I am a pediatric neurologist and physician-scientist dedicated to improving the care for children with epilepsy, particularly those with underlying genetic causes. I am dedicated to supporting children and their families through what can often be a long and challenging journey, combining compassionate care with the latest advances in research. I completed the International Baccalaureate at the United World College in New Mexico, earned my BA in biochemistry at Colby College, and received my MD / PhD degrees through the Medical Scientist Training Program (MSTP) at the University of Cincinnati, where my graduate research focused on how stress hormones influence the development of epilepsy.

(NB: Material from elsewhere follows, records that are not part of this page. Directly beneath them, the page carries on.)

import Summits.SmoothPoincare4.SmoothPoincare4.Theses.EntropyRung
import Literature.Geometry.Riemannian.GaussianShrinker
import Literature.Geometry.Riemannian.ShrinkingRoundSphereFour

/-!
# Two hypotheses of `ConicalGap` are load-bearing (negative lemmas for crux stmt-SmoothPoincare4-16589)

The crux `EntropyRung.ConicalGap` (route EntropyRung, rank 8; residue 1 of `NoncompactShrinkerGap`) asserts:
a connected NON-COMPACT complete 4-manifold with a smooth normalised gradient shrinking soliton structure
`Ric + Hess f = g/2`, `R + |∇f|² = f`, which is NON-FLAT (`R ≢ 0`) and whose scalar curvature tends to `0`
at infinity (`∀ ε > 0 ∃ K` compact, `R < ε` off `K`) has `∫ e^{-f} dV ≤ 32π²√π e^{-3/2} = (4π)² Θ(S³×ℝ)`.
Kernel-checked here, over the tree's own vocabulary:

* `conicalGap_false_without_nonflat` — delete `∃ x, R x ≠ 0`: FALSE, witnessed by the Gaussian shrinker
  `(ℝ⁴, δ, |x|²/4)` (`R ≡ 0`, so the decay clause holds with `K = ∅`; `∫ e^{-f} dV = 16π² > 32π²√πe^{-3/2}`).
  In particular every hypothesis of the crux other than non-flatness — INCLUDING the new decay clause — is
  jointly satisfiable in the tree, and the bound is not vacuously true on that boundary of the class.
* `conicalGap_false_without_noncompact` — delete `[NoncompactSpace M]`: FALSE, witnessed by the round
  shrinking sphere `S⁴(√6)`, `f ≡ 2` (the decay clause holds with `K = univ`; `∫ = 96π²e⁻² > 124.9`).
  So the decay clause does not by itself exclude the compact competitor: non-compactness stays load-bearing.

(The two other deletions refuted for the parent crux — completeness via `S⁴ ∖ pt`, normalisation via the
cylinder with `f − 1` — use witnesses with CONSTANT `R ∈ {2, 3/2}`, which violate the decay clause; for
`ConicalGap` they would need an asymptotically conical model such as FIK, not in the tree.)
Refuter negative lemmas (crux-attack), support the crux item; each statement is the crux text VERBATIM with
exactly one clause removed (so `ConicalGap` follows from either un-negated statement by forgetting that clause).
-/

noncomputable section

set_option linter.dupNamespace false

namespace Summit.SmoothPoincare4.SmoothPoincare4.Theorems.ConicalGap.Negative

open scoped Manifold ContDiff ENNReal NNReal RealInnerProductSpace ContinuousMap
open MeasureTheory
open Literature.Geometry.Riemannian Literature.Geometry.Lorentzian
open Literature.Geometry.Lorentzian.PseudoRiemannianMetric

/-- **Non-flatness is load-bearing for `ConicalGap`** (and its other hypotheses, decay clause included, are
jointly satisfiable): the Gaussian shrinker `(ℝ⁴, δ, |x|²/4)` is complete, smooth, solves `Ric + Hess f = g/2`
and `R + |∇f|² = f`, has `R ≡ 0` (so `R → 0` at infinity, `K = ∅`), and `∫ e^{-f} dV = 16π² > 32π²√πe^{-3/2}`
(`Θ(ℝ⁴) = 1 > Θ(S³×ℝ) = .791`). [cite: CaoHamiltonIlmanen2004, §4] -/
theorem conicalGap_false_without_nonflat :
    ¬ (∀ (M : Type) [TopologicalSpace M] [T2Space M] [SecondCountableTopology M]
        [ChartedSpace (EuclideanSpace ℝ (Fin 4)) M] [IsManifold (𝓡 4) ∞ M] [ConnectedSpace M]
        [NoncompactSpace M] [T3Space M] [MeasurableSpace M] [BorelSpace M]
        (g : PseudoRiemannianMetric (𝓡 4) ∞ (EuclideanSpace ℝ (Fin 4)) (TangentSpace (𝓡 4) : M → Type _))
        [g.HasLeviCivita] (f : M → ℝ) (hg : g.IsRiemannian),
        (∀ (x : M) (r : NNReal), IsCompact {y : M | g.edist hg x y ≤ r}) →
        ContMDiff (𝓡 4) 𝓘(ℝ, ℝ) ∞ f →
        (∀ (x : M) (X Y : TangentSpace (𝓡 4) x),
          g.ricci x X Y + g.hessian f x X Y = (1 / 2 : ℝ) * g.val x X Y) →
        (∀ x : M, g.scalarCurvature x + g.gradSq f x = f x) →
        (∀ ε : ℝ, 0 < ε → ∃ K : Set M, IsCompact K ∧ ∀ x, x ∉ K → g.scalarCurvature x < ε) →
        ∫⁻ x, ENNReal.ofReal (Real.exp (-f x))
            ∂(riemannianMeasure (g.toContMDiffRiemannianMetric hg)) ≤
          ENNReal.ofReal (32 * Real.pi ^ 2 * Real.sqrt Real.pi * Real.exp (-(3 : ℝ) / 2))) := by
  intro h
  have hsol : ∀ (x : EuclideanFour) (X Y : TangentSpace (𝓡 4) x),
      (euclideanMetric EuclideanFour).ricci x X Y +
          (euclideanMetric EuclideanFour).hessian gaussianPotential x X Y =
        (1 / 2 : ℝ) * (euclideanMetric EuclideanFour).val x X Y := fun x X Y ↦ by
    rw [ricci_euclideanMetric, hessian_gaussianPotential, euclideanMetric_apply,
      LinearMap.zero_apply, LinearMap.zero_apply]
    ring_nf
    rfl
  have hnorm : ∀ x : EuclideanFour, (euclideanMetric EuclideanFour).scalarCurvature x +
      (euclideanMetric EuclideanFour).gradSq gaussianPotential x = gaussianPotential x := fun x ↦ by
    rw [scalarCurvature_euclideanMetric, gradSq_gaussianPotential, zero_add]
  have hdecay : ∀ ε : ℝ, 0 < ε → ∃ K : Set EuclideanFour, IsCompact K ∧
      ∀ x, x ∉ K → (euclideanMetric EuclideanFour).scalarCurvature x < ε := fun ε hε ↦
    ⟨∅, isCompact_empty, fun x _ ↦ by rw [scalarCurvature_euclideanMetric]; exact hε⟩
  have key := h EuclideanFour (euclideanMetric EuclideanFour) gaussianPotential
    isRiemannian_euclideanMetric isCompact_setOf_edist_euclideanMetric_le
    contDiff_gaussianPotential.contMDiff hsol hnorm hdecay
  change ∫⁻ x, ENNReal.ofReal (Real.exp (-gaussianPotential x)) ∂(riemannianMeasure euclideanFourMetric)
    ≤ _ at key
  rw [riemannianMeasure_euclideanFour, lintegral_exp_neg_gaussianPotential,
    ENNReal.ofReal_le_ofReal_iff (by positivity)] at key
  exact absurd key (not_le.mpr cylinderDensityBound_lt_gaussian)

/-- **Non-compactness is load-bearing for `ConicalGap`**: the round shrinking sphere `S⁴(√6) ⊂ ℝ⁵` with
`f ≡ 2` satisfies every hypothesis except non-compactness — the decay clause trivially, with `K = univ`
compact — while `∫ e^{-2} dV = 96π²e⁻² ≈ 128.2 > 124.9` (`Θ(S⁴) = 6/e² = .812 > .791`). So the decay
clause does not make `[NoncompactSpace M]` redundant. [cite: CaoHamiltonIlmanen2004, §4] -/
theorem conicalGap_false_without_noncompact :
    ¬ (∀ (M : Type) [TopologicalSpace M] [T2Space M] [SecondCountableTopology M]
        [ChartedSpace (EuclideanSpace ℝ (Fin 4)) M] [IsManifold (𝓡 4) ∞ M] [ConnectedSpace M]
        [T3Space M] [MeasurableSpace M] [BorelSpace M]
        (g : PseudoRiemannianMetric (𝓡 4) ∞ (EuclideanSpace ℝ (Fin 4)) (TangentSpace (𝓡 4) : M → Type _))
        [g.HasLeviCivita] (f : M → ℝ) (hg : g.IsRiemannian),
        (∀ (x : M) (r : NNReal), IsCompact {y : M | g.edist hg x y ≤ r}) →
        ContMDiff (𝓡 4) 𝓘(ℝ, ℝ) ∞ f →
        (∀ (x : M) (X Y : TangentSpace (𝓡 4) x),
          g.ricci x X Y + g.hessian f x X Y = (1 / 2 : ℝ) * g.val x X Y) →
        (∀ x : M, g.scalarCurvature x + g.gradSq f x = f x) →
        (∃ x : M, g.scalarCurvature x ≠ 0) →
        (∀ ε : ℝ, 0 < ε → ∃ K : Set M, IsCompact K ∧ ∀ x, x ∉ K → g.scalarCurvature x < ε) →
        ∫⁻ x, ENNReal.ofReal (Real.exp (-f x))
            ∂(riemannianMeasure (g.toContMDiffRiemannianMetric hg)) ≤
          ENNReal.ofReal (32 * Real.pi ^ 2 * Real.sqrt Real.pi * Real.exp (-(3 : ℝ) / 2))) := by
  intro h
  haveI : Nonempty SphereFour := (NormedSpace.sphere_nonempty.2 zero_le_one).to_subtype
  have hsol : ∀ (x : SphereFour) (X Y : TangentSpace (𝓡 4) x),
      shrinkingSphereFourMetric.ricci x X Y +
          shrinkingSphereFourMetric.hessian (fun _ ↦ (2 : ℝ)) x X Y =
        (1 / 2 : ℝ) * shrinkingSphereFourMetric.val x X Y := by
    intro x X Y
    rw [ricci_shrinkingSphereFourMetric, shrinkingSphereFourMetric.hessian_constFun,
      LinearMap.zero_apply, LinearMap.zero_apply, add_zero]
  have hnorm : ∀ x : SphereFour, shrinkingSphereFourMetric.scalarCurvature x +
      shrinkingSphereFourMetric.gradSq (fun _ ↦ (2 : ℝ)) x = 2 := by
    intro x
    rw [scalarCurvature_shrinkingSphereFourMetric, PseudoRiemannianMetric.gradSq_const, add_zero]
  have hnf : ∃ x : SphereFour, shrinkingSphereFourMetric.scalarCurvature x ≠ 0 :=
    ⟨Classical.arbitrary SphereFour, by rw [scalarCurvature_shrinkingSphereFourMetric]; norm_num⟩
  have hdecay : ∀ ε : ℝ, 0 < ε → ∃ K : Set SphereFour, IsCompact K ∧
      ∀ x, x ∉ K → shrinkingSphereFourMetric.scalarCurvature x < ε := fun ε _ ↦
    ⟨Set.univ, isCompact_univ, fun x hx ↦ absurd (Set.mem_univ x) hx⟩
  have key := h SphereFour shrinkingSphereFourMetric (fun _ ↦ (2 : ℝ))
    isRiemannian_shrinkingSphereFourMetric isCompact_setOf_edist_shrinkingSphereFour_le
    contMDiff_const hsol hnorm hnf hdecay
  rw [lintegral_exp_neg_two_shrinkingSphereFour, ENNReal.ofReal_le_ofReal_iff (by positivity)] at key
  exact absurd key (not_le.mpr cylinderDensityBound_lt_shrinkingSphereFour)

end Summit.SmoothPoincare4.SmoothPoincare4.Theorems.ConicalGap.Negative

end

I completed residency training in child neurology at Cincinnati Children’s and then pursued an epilepsy fellowship with a focus in epilepsy genetics at Boston Children’s Hospital.

Clinically, I care for children with a wide range of epilepsies, with specialized expertise in genetic epilepsies through dedicated Tuberous Sclerosis Complex (TSC) and CDKL5 Deficiency Disorder (CDD) clinics. As part of our Epilepsy Neurogenetics Program, I evaluate children with suspected genetic epilepsy, using advanced genomic testing to guide diagnosis and management while connecting families to relevant patient organizations and available clinical trials when appropriate.

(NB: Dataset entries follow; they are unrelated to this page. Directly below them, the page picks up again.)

import Literature.AlgebraicGeometry.Motives.StandardConjectureCFactorsOfProducts
import Literature.AlgebraicGeometry.Motives.KunnethComponentsOfAlgebraicClasses
import HarnessLib

/-!
# The edge Künneth components of an algebraic class are algebraic, unconditionally
(Kleiman 1968 §1.3; Kahn 2020 §3.5.1 and Thm. 6.31 (1))

Let `W` be a Weil cohomology theory, `X`, `Z` smooth projective of dimensions `n`, `m`, and
`z ∈ Hᵈ(X × Z)`. The tree's `KunnethComponentsOfAlgebraicClasses` shows that the Künneth component
of bidegree `(a, b)` of an *algebraic* `z` is algebraic *provided the Künneth projectors `πᵃ_X`,
`πᵇ_Z` are algebraic*. For the four **edge** bidegrees `(0, d)`, `(2n, d - 2n)`, `(d, 0)`,
`(d - 2m, 2m)` no such hypothesis is needed: with a rational algebraic zero-cycle class
`a ∈ Aⁿ(X)_ℚ` of degree `tr_X a = 1` (`exists_mem_ratAlgebraicClasses_trace_eq_one`) the components
are given by the explicit formulas

* `z_{0,d} = pr_Z^* pr_{Z*} (pr_X^* a ∪ z)` (`extTensor_kunnethComponent_zero_eq`),
* `z_{2n,d-2n} = a × pr_{Z*} z` (`extTensor_kunnethComponent_top_eq`),

and symmetrically for `(d, 0)`, `(d - 2m, 2m)` with `b ∈ Aᵐ(Z)_ℚ`, `tr_Z b = 1`
(`extTensor_kunnethComponent_zero_right_eq`, `extTensor_kunnethComponent_top_right_eq`) — proved by
Künneth induction from the transfer formulas `pr_{Z*} (x × w) = tr_X(x) · w` for `x ∈ H²ⁿ(X)`
(`pushforward_snd_externalCup`) and `= 0` for `x` of lower degree
(`pushforward_snd_externalCup_eq_zero`), i.e. the projection formula and base change of Kahn 2020
§3.5.1 (this lane's `PushforwardProjectionFormula`, `StandardConjectureCFactorsOfProducts`). Since
push-forward, pull-back and cup product preserve rational algebraic classes (Kleiman 1968 §1.3;
the tree's `pushforward_mem_ratAlgebraicClasses`, axioms `pullback_ratAlgebraicClasses_le`,
`cup_mem_ratAlgebraicClasses`), **the edge Künneth components of a rational algebraic class are
rational algebraic for every `W` and all `X`, `Z`** (`extTensor_kunnethComponent_zero_mem_ratAlgebraicClasses'`,
`…_top_mem_…`, `…_zero_right_mem_…`, `…_top_right_mem_…`). (Kahn 2020 Thm. 6.31 (1) is the case
`Z = X`, `z = Δ`: `π⁰ = (1/deg) [x × X]`, `π²ⁿ = (1/deg) [X × x]`.)

Theorems only; no new definitions, no named facts.

## References

* [Kahn2020] B. Kahn, *Zeta and L-functions of varieties and motives*, LMS Lecture Note Series 462
  (2020), §3.5.1 (projection formula, `Tr = p_*`), §6.9 Thm. 6.31 (1) (proof).
* [Kleiman1968AlgebraicCycles] S. Kleiman, *Algebraic cycles and the Weil conjectures*, in: Dix
  exposés sur la cohomologie des schémas (1968), §1.2 (B), §1.3.
-/

universe u v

My commitment to evidence-based, research-driven care is also personal. When my firstborn son was treated with therapeutic cooling—then a newly implemented, evidence-supported protocol—after a hypoxic-ischemic brain injury at birth, I witnessed firsthand how scientific advances can directly improve clinical outcomes. That experience profoundly shaped my approach to medicine and continues to inspire my dedication to ensuring that every child and family I care for receives family-centered care informed by the best and most current research.

My research program focuses on understanding how genetic variants, and their effects on molecular processes, influence the development of epilepsy. A central question is why—even among children who share the same genetic variant—epilepsy can present with such widely different outcomes. The goal is to use these insights to guide the development of improved therapies and interventions. My primary project investigates somatic mosaicism—a process in which some brain cells carry additional genetic changes while others do not—as a potential explanation for the variability seen in epilepsy surgery outcomes among patients with TSC. By studying the degree of somatic mosaicism in different regions of the brain, we aim to identify genetic or molecular markers that could improve surgical targeting or inform therapeutic targets that can ultimately lead to better seizure control in children with TSC.

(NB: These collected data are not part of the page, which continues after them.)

/-!
# DAG node N12 [B15] — εreg-UNIFORM EDITION OF THE (J0′) PRODUCER WITH DATUM LETTERS (the honest shape of `…N12MinimiserFamilyOfClassDatumLetters`): the threshold `δ₀` is announced
# BEFORE the class tolerance `εr`, the class facts and the datum tolerance `ρn`; the (σ)_N tolerance inequality `T(ρn, εr) ≤ δ₀` comes AFTER all three — so the consumer chooses
# `εr, ρn` small against an already-announced `δ₀`

[Balaban1989LargeFieldII] = «[LF-II]», p. 357, (1.12)–(1.13) p. 359; [Balaban1989LargeFieldI] = «[IV]», (1.74) p. 192, Prop. 1 p. 194; [Balaban1985Variational] = «[15]», (2)–(4) p. 278, Thm 1
p. 279, (16)–(18) p. 280, Sect. C (44)–(48) p. 285, (181) p. 307; [Balaban1985RegularSpaces] (1.7) p. 77, (1.19) p. 79; [Balaban1985Averaging] = «[4]», Prop. 2 (52)–(53) p. 26, (122)–(126)
p. 36; [Balaban1988Convergent] = «[III]», (1.3) p. 246, (2.2) p. 255, (2.10)–(2.13) pp. 256–257, (2.16) p. 257.

Cell `pub-ymgap`, HUMAN RULINGS D-0062 ∕ D-0149, lane owner `pub-ymgap-dag-n12-c` (g26, strategy s1).  Key K1⁹ `stmt-QuantumFields-27364`, `--kind proof --supports … --as helper`; count-neutral.
NEW leaf; CONSUMED BY NAME, nothing modified: `…N12MinimiserFamilyOfClassThresholdUniform` §3 (the residual-gauge form with `δ₀` first) and dag-n12-w3 g4's (σ)_N letter of record
`N12GaugeLetterLocExplicit.exists_gaugeLetterLoc_atRecord_explicit` (stated for EVERY `ν`, here at `ν⟨εreg := εr⟩`).

WHY — THE LANE's A2 SELF-REPORT (pub-ymgap INBOX 2026-08-29T14:02Z, «LOCATED-SHAPE-V5»).  `…N12MinimiserFamilyOfClassDatumLetters` (p723781) states `… (ν) … {ρn} : ∃ δ₀ > 0 ∧ (T(ρn, ν.εreg) ≤ δ₀ → …)`
with `T ≥ C₁·ν.εreg·η₀² > 0` fixed BEFORE `δ₀` — junk-closable by shape (`δ₀ := T∕2`), although its proof is honest.  THIS FILE is the honest shape: `δ₀` first (from
`…_threshold_residual_uniform`, whose `δ₀` is built from `εreg`-free data), then `∀ εr > 0` ([4]-Prop.-2-small, below the floors `12(d−1)L·εr ≤ ρ″`, `εr ≤ εH`), the class facts at
`ν⟨εreg := εr⟩`, then `∀ ρn ≥ 0`, then `T(ρn, εr) ≤ δ₀` — satisfiable by taking `εr, ρn` small (`T → 0`) — then per base field ONLY (E) · datum regularity · the datum letter
`∀ c ∈ 𝒞, dist1 ((ext V_k) c) ≤ ρn` · (T1@q₀).

CONTENTS (namespace `Summit.QuantumFields.YangMills.BalabanUVNodes.N12MinimiserFamilyOfClassDatumLettersUniform`; one theorem, no `def`, no `instance`, no `sorry`).
★★★ `hMin_atRecord_of_node00Letters_thm1AtBase_central_ofClass_datumLetters_uniform`.

HONEST FRAMING ∕ LOCATED.  Composition by name + binder order; (E) and (T1@q₀) remain [15] Thm 1's rows; the datum letter carries the LOCATED-GEOM v3 scope (ring-like `Ω₁(Z)` with large datum
holonomy: unsatisfiable on `𝒞 ⊇` shadows — displayed); `δ₀` EXISTENTIAL per (instance, height) but CERTIFIED independent of the class and datum tolerances (still U4: NOT print's volume-uniform
constant; k-uniformity NOT claimed); nothing of Bałaban's estimates asserted; count-neutral helper; N12 NOT discharged; K1⁹ NOT closed; counts unmoved; one finite 𝕋⁴ programme at fixed ε —
R4 closes the conditional finite-𝕋⁴ rung `BalabanLadder.UV` only; NOT continuum ∕ OS ∕ mass gap ∕ Clay.
-/

noncomputable section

Over the past three years, I have established a partnership with a network of national health institutes in Mexico City, where I was born and raised. Led by the National Institute of Perinatology, this collaboration aims to expand access to diagnostic and standardize the clinical management for Mexican children with TSC. It also creates valuable opportunities to study genetic and clinical variability within this population, helping us develop care strategies that are better tailored to regional needs.

Outside of work, I enjoy exercising and spending time with friends and family. We love exploring Cincinnati’s parks, cheering on FC Cincinnati, attending performances by the Cincinnati Ballet, and discovering new restaurants across the city.